Fiquei os cinco dias internada e conheci outros médicos da equipe. Fiz mais exames, muitos outros. Meu marido voltou naquela noite, ganhou uma pulseira de acompanhante e recebeu instruções para não me deixar andar sozinha. Eu era uma paciente com risco de quedas e tinha uma pulseira vermelha. Eu não entendia tanto cuidado, mas depois a corticoide foi fazendo seus efeitos. Já instalada no quarto, eu voltei a enxergar, mas sentia dores em todas as articulações, retive muito líquido e engordei cinco quilos naqueles cinco dias. Atendendo a meu pedido, meu marido levou meu computador e meus livros para o quarto e continuei trabalhando. Minha reação foi não aceitar a intensidade do quadro e continuar minhas atividades. Naquela semana eu trabalhei muito e meu filho vinha me ver a noite! A negação iniciou cedo! Eu fingia que não era sério e não entendia tanto cuidado! Sinto grata pelo acolhimento, mesmo assim! O carinho de todos os plantonistas, o residente, os enfermeiros, a fisioterapeuta que veio me acompanhar nas primeiras caminhadas e o médico que me acompanha até hoje. Meu diagnóstico foi confirmado e foi o Dr. Marcus Vinícius Magno Gonçalves que veio me contar… com todo o carinho do mundo! Essa humanidade fez toda diferença!

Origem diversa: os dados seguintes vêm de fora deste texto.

import Literature.NumberTheory.Rogawski1990.FinExplicitTransferFactorInertExponentStub    -- ★ p841303: integrality from `hint` (brings ★ p840918 FILE 1: `exists_nat_valued_eq_exp_neg`, trichotomy)
import Literature.NumberTheory.Automorphic.RankTwoEigenframeOfSplitCharpoly               -- ★ (E1): second root, distinct roots from separability
import Literature.NumberTheory.DiophantineGeometry.GenEllValuationMultiplicity           -- ★ `GenEll.valuation_le_one_of_isRoot` (roots of integral monic polynomials are integral)
import HarnessLib

/-!
# The type-(1) exponent stub of the inert unit fundamental lemma IN THE STUB FRAME: the two roots `α ≠ γ` of `χ_{g,w}`, the exponents `N₁, N₂, N`, and their trichotomy
# (Flicker 1998, pp. 74–75, §6 Thm. 15 p. 95; Rogawski 1990, §4.9 p. 55)

Topic `NumberTheory/Rogawski1990`; namespace `Literature.NumberTheory.Rogawski1990`.  THEOREMS ONLY (no definition, no instance, no notation, no named fact, no `sorry`;
count-neutral).  Cell `pub/hodgecm-mathlib`, F0∕P3a road «D-N7-inert», line «N7nsCount» ED. 1.4 (`stub_countSplitClause`; architect A-p06 (g26) «=» 2026-09-01T05:2xZ):
the value-stub **`stub_splitExponents`** PAID — from the stub's `hsplit` (a root of `χ_{g,w}` in `L_w`), `hreg` (`G`-regularity: `χ_{ι(γ_H),w} = χ_{g,w}·(X − u_w)` separable)
and `hint` (integrality), produce the two roots `α ≠ γ`, the exponents `N₁ = ord_w(α − u_w)`, `N₂ = ord_w(γ − u_w)`, `N = ord_w(α − γ)` and the THM-15 trichotomy
(**`exists_flicker_exponents_split`**), in the `IsRoot ((χ_g).map eval_w)` spelling of ★ B-p10 p841055 `stableOrbitalIntegralRel_indicator_eq_phiH_of_isRoot`.
HONEST LABEL: HC_CM is proved only modulo the printed citations until rung 0 closes.

THE MATHEMATICS.  `χ_{g,w}` is a monic quadratic over the field `L_w` with a root `α` (`hsplit`), so `χ_{g,w} = (X − α)(X − γ)` (★ `exists_eq_X_sub_C_mul_X_sub_C_of_isRoot`);
`χ_{ι(γ_H),w} = χ_{g,w}·(X − b)`, `b = u_w` (★ `charpoly_map_endoEmbLocal_apply`) is separable (`hreg`), so `α, γ, b` are pairwise distinct (no repeated root); `α, γ` are
integral (roots of a monic polynomial with integral coefficients, `tr g_w, det g_w ∈ 𝒪_w` by ★ `valued_trace_le_one_and_valued_det_le_one_of_hint`) and `v_w(b) = 1`, so the
three differences are integral and non-zero: `v_w = exp(−N)` with `N : ℕ` (★ `exists_nat_valued_eq_exp_neg`), and ★ `flicker_exponents_trichotomy_of_roots` closes.

## References
* [Flicker1998UnitaryFL] Y. Z. Flicker, *Elementary proof of the fundamental lemma for a unitary group*, Canad. J. Math. 50 (1998), pp. 74–75, §6 Thm. 15 p. 95.
* [Rogawski1990] J. D. Rogawski, *Automorphic Representations of Unitary Groups in Three Variables*, Ann. of Math. Stud. 123 (1990), §4.9 p. 55, Prop. 4.9.1 (b).
-/

set_option autoImplicit false

noncomputable section

open Matrix NumberField IsDedekindDomain Polynomial
open scoped MatrixGroups Valued

namespace Literature.NumberTheory.Rogawski1990

open Literature.NumberTheory.Automorphic Literature.NumberTheory.Automorphic.UnitaryGroup Literature.NumberTheory.GaloisRepresentations
open Literature.NumberTheory.DiophantineGeometry

variable (L : Type) [Field L] [NumberField L] [IsCMField L] (v : HeightOneSpectrum (𝓞 ↥(maximalRealSubfield L)))
  (w : PlacesOver L v) (hw : IsCMField.complexConj L • w.1 = w.1)

omit [IsCMField L] in
/-- Three pairwise products: a separable `(X − α)(X − γ)(X − b)` has `α ≠ b` and `γ ≠ b` (Mathlib `nodup_roots`). [folklore] -/
private theorem ne_and_ne_of_separable_mul_three {α γ b : w.1.adicCompletion L}
    (hsep : ((X - C α) * (X - C γ) * (X - C b)).Separable) : α ≠ b ∧ γ ≠ b := by
  have hnd := Polynomial.nodup_roots hsep
  have h0 : (X - C α) * (X - C γ) * (X - C b) ≠ 0 :=
    mul_ne_zero (mul_ne_zero (X_sub_C_ne_zero α) (X_sub_C_ne_zero γ)) (X_sub_C_ne_zero b)
  rw [Polynomial.roots_mul h0, Polynomial.roots_mul (mul_ne_zero (X_sub_C_ne_zero α) (X_sub_C_ne_zero γ)), Polynomial.roots_X_sub_C,
    Polynomial.roots_X_sub_C, Polynomial.roots_X_sub_C] at hnd
  have hnd' : Multiset.Nodup (α ::ₘ γ ::ₘ {b}) := by simpa using hnd
  rw [Multiset.nodup_cons, Multiset.nodup_cons] at hnd'
  obtain ⟨hα, hγ, -⟩ := hnd'
  refine ⟨fun h => hα ?_, fun h => hγ ?_⟩
  · rw [h]; simp
  · rw [h]; simp

omit [IsCMField L] in
/-- A root of a monic `p = X² − tX + d` with `t, d` integral is integral (★ `GenEll.valuation_le_one_of_isRoot`). [cite: Rogawski1990, §4.9 p. 55] -/
private theorem valued_le_one_of_isRoot_quadratic {p : (w.1.adicCompletion L)[X]} (hp : p.Monic) {t d α : w.1.adicCompletion L}
    (hq : p = X ^ 2 - C t * X + C d) (ht : Valued.v t ≤ 1) (hd : Valued.v d ≤ 1) (hα : p.IsRoot α) : Valued.v α ≤ 1 := by
  refine GenEll.valuation_le_one_of_isRoot Valued.v (fun n => ?_) (by rw [hp.leadingCoeff, map_one]) hα
  rw [hq]
  simp only [coeff_add, coeff_sub, coeff_X_pow, coeff_C_mul, coeff_X, coeff_C]
  rcases n with _ | _ | _ | n
  · simpa using hd
  · simpa using ht
  · simp
  · simp

set_option maxHeartbeats 400000 in
include hw in
/-- **THE TYPE-(1) EXPONENTS IN THE STUB FRAME** (`stub_splitExponents` of line «N7nsCount» ED. 1.4): for `γ_H` `G`-regular (`hreg`) with integral `χ_{ι_v(γ_H),w}` (`hint`) and
a root of `χ_{g,w}` in `L_w` (`hsplit`), there are the two roots `α ≠ γ` of `χ_{g,w}` and `N₁ N₂ N : ℕ` with `v_w(α − b) = exp(−N₁)`, `v_w(γ − b) = exp(−N₂)`,
`v_w(α − γ) = exp(−N)` (`b = u_w`) and the THM-15 trichotomy `(N₁ = N₂ ∧ N₁ ≤ N) ∨ (N₁ = N ∧ N₁ ≤ N₂) ∨ (N₂ = N ∧ N₂ ≤ N₁)` — roots in the spelling of ★
`stableOrbitalIntegralRel_indicator_eq_phiH_of_isRoot`, exponents in the spelling of ★ `finExplicitDelta_eq_neg_absNorm_zpow_neg_add_mul_kappa`.
[cite: Flicker1998UnitaryFL, pp. 74–75; §6 Thm. 15 p. 95] [cite: Rogawski1990, §4.9 p. 55, Prop. 4.9.1 (b)] -/
theorem exists_flicker_exponents_split
    {γH : (cmDatum L 2 (Matrix.of fun i j : Fin 2 => if i.val + j.val + 1 = 2 then (1 : L) else 0)).Local v ×
      (cmDatum L 1 (Matrix.of fun i j : Fin 1 => if i.val + j.val + 1 = 1 then (1 : L) else 0)).Local v}
    (hreg : IsLocalGRegular L v γH)
    (hint : ∀ i : ℕ, ((((endoEmbLocal L v γH).val : GL (Fin 3) (LocalRing L v)).val.map
        (Pi.evalRingHom (fun w' : PlacesOver L v => w'.1.adicCompletion L) w)).charpoly.coeff i) ∈ 𝒪[w.1.adicCompletion L])
    (hsplit : ∃ x : w.1.adicCompletion L, (((γH.1.val : GL (Fin 2) (LocalRing L v)).val.map
        (Pi.evalRingHom (fun w' : PlacesOver L v => w'.1.adicCompletion L) w)).charpoly).IsRoot x) :
    ∃ (α γ : w.1.adicCompletion L) (N₁ N₂ N : ℕ),
      ((((γH.1.val : GL (Fin 2) (LocalRing L v)) : Matrix (Fin 2) (Fin 2) (LocalRing L v)).charpoly).map
        (Pi.evalRingHom (fun w' : PlacesOver L v => w'.1.adicCompletion L) w)).IsRoot α ∧
      ((((γH.1.val : GL (Fin 2) (LocalRing L v)) : Matrix (Fin 2) (Fin 2) (LocalRing L v)).charpoly).map
        (Pi.evalRingHom (fun w' : PlacesOver L v => w'.1.adicCompletion L) w)).IsRoot γ ∧
      α ≠ γ ∧
      Valued.v (α - finGammaTwo L v γH w) = WithZero.exp (-(N₁ : ℤ)) ∧
      Valued.v (γ - finGammaTwo L v γH w) = WithZero.exp (-(N₂ : ℤ)) ∧
      Valued.v (α - γ) = WithZero.exp (-(N : ℤ)) ∧
      ((N₁ = N₂ ∧ N₁ ≤ N) ∨ (N₁ = N ∧ N₁ ≤ N₂) ∨ (N₂ = N ∧ N₂ ≤ N₁)) := by
  obtain ⟨γ₂, γ₁⟩ := γH
  obtain ⟨α, hα⟩ := hsplit
  have hcm : (((γ₂.val : GL (Fin 2) (LocalRing L v)).val.map (Pi.evalRingHom (fun w' : PlacesOver L v => w'.1.adicCompletion L) w)).charpoly) =
      (((γ₂.val : GL (Fin 2) (LocalRing L v)) : Matrix (Fin 2) (Fin 2) (LocalRing L v)).charpoly).map
        (Pi.evalRingHom (fun w' : PlacesOver L v => w'.1.adicCompletion L) w) := Matrix.charpoly_map _ _
  rw [hcm] at hα
  -- the monic quadratic `χ_{g,w}` and its second root
  have hmonic : ((((γ₂.val : GL (Fin 2) (LocalRing L v)) : Matrix (Fin 2) (Fin 2) (LocalRing L v)).charpoly).map
      (Pi.evalRingHom (fun w' : PlacesOver L v => w'.1.adicCompletion L) w)).Monic := (Matrix.charpoly_monic _).map _
  have hdeg : ((((γ₂.val : GL (Fin 2) (LocalRing L v)) : Matrix (Fin 2) (Fin 2) (LocalRing L v)).charpoly).map
      (Pi.evalRingHom (fun w' : PlacesOver L v => w'.1.adicCompletion L) w)).natDegree = 2 := by
    rw [(Matrix.charpoly_monic _).natDegree_map, Matrix.charpoly_natDegree_eq_dim, Fintype.card_fin]
  obtain ⟨γ, hfac⟩ := exists_eq_X_sub_C_mul_X_sub_C_of_isRoot hmonic hdeg hα
  have hγ : ((((γ₂.val : GL (Fin 2) (LocalRing L v)) : Matrix (Fin 2) (Fin 2) (LocalRing L v)).charpoly).map
      (Pi.evalRingHom (fun w' : PlacesOver L v => w'.1.adicCompletion L) w)).IsRoot γ := by
    rw [hfac]; simp
  -- `G`-regularity: `χ_{ι(γ_H),w} = (X − α)(X − γ)(X − b)` separable
  have h3 : IsRegularElt ((endoEmbLocal L v (γ₂, γ₁)).val : GL (Fin 3) (LocalRing L v)) := hreg
  have hsep3 : ((X - C α) * (X - C γ) * (X - C (finGammaTwo L v (γ₂, γ₁) w))).Separable := by
    have h3' : (((endoEmbLocal L v (γ₂, γ₁)).val : GL (Fin 3) (LocalRing L v)).val.charpoly).Separable := h3
    have h := Polynomial.Separable.map (f := Pi.evalRingHom (fun w' : PlacesOver L v => w'.1.adicCompletion L) w) h3'
    rw [← Matrix.charpoly_map, charpoly_map_endoEmbLocal_apply L (w := w) (γH := (γ₂, γ₁)), hcm, hfac] at h
    exact h
  obtain ⟨hαb, hγb⟩ := ne_and_ne_of_separable_mul_three L v w hsep3
  have hαγ : α ≠ γ := ne_of_eq_X_sub_C_mul_X_sub_C_of_separable (p := (X - C α) * (X - C γ)) rfl (Polynomial.Separable.of_mul_left hsep3)
  -- integrality
  obtain ⟨htr, hdet⟩ := valued_trace_le_one_and_valued_det_le_one_of_hint L v w hw (γ₂, γ₁) hint
  have hquad : (((γ₂.val : GL (Fin 2) (LocalRing L v)) : Matrix (Fin 2) (Fin 2) (LocalRing L v)).charpoly).map
      (Pi.evalRingHom (fun w' : PlacesOver L v => w'.1.adicCompletion L) w) =
      X ^ 2 - C ((γ₂.val : GL (Fin 2) (LocalRing L v)).val.map (Pi.evalRingHom (fun w' : PlacesOver L v => w'.1.adicCompletion L) w)).trace * X + C ((γ₂.val : GL (Fin 2) (LocalRing L v)).val.map (Pi.evalRingHom (fun w' : PlacesOver L v => w'.1.adicCompletion L) w)).det := by
    rw [← hcm, Matrix.charpoly_fin_two]
  have hαint : Valued.v α ≤ 1 := valued_le_one_of_isRoot_quadratic L v w hmonic hquad htr hdet hα
  have hγint : Valued.v γ ≤ 1 := valued_le_one_of_isRoot_quadratic L v w hmonic hquad htr hdet hγ
  have hb : Valued.v (finGammaTwo L v (γ₂, γ₁) w) = 1 := valued_finGammaTwo_apply_eq_one L v (γ₂, γ₁) w hw
  -- the exponents
  have hle : ∀ {x y : w.1.adicCompletion L}, Valued.v x ≤ 1 → Valued.v y ≤ 1 → Valued.v (x - y) ≤ 1 :=
    fun hx hy => (Valuation.map_sub _ _ _).trans (max_le hx hy)
  obtain ⟨N₁, hN₁⟩ := exists_nat_valued_eq_exp_neg L v w (sub_ne_zero.2 hαb) (hle hαint hb.le)
  obtain ⟨N₂, hN₂⟩ := exists_nat_valued_eq_exp_neg L v w (sub_ne_zero.2 hγb) (hle hγint hb.le)
  obtain ⟨N, hN⟩ := exists_nat_valued_eq_exp_neg L v w (sub_ne_zero.2 hαγ) (hle hαint hγint)
  exact ⟨α, γ, N₁, N₂, N, hα, hγ, hαγ, hN₁, hN₂, hN, flicker_exponents_trichotomy_of_roots L v w (γ₂, γ₁) hN₁ hN₂ hN⟩

end Literature.NumberTheory.Rogawski1990

end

Minha primeira consulta foi um dia depois que saí do hospital… lá fomos, meu marido e eu ouvir mais sobre a EM, tentando entender tanta informação… e ali iniciaram os procedimentos do prognóstico… solicitação do remédio, encaminhamento com a psicóloga e muito aprendizado. Não gosto muito de me lembrar daquele ano… 2012 ainda me faz chorar.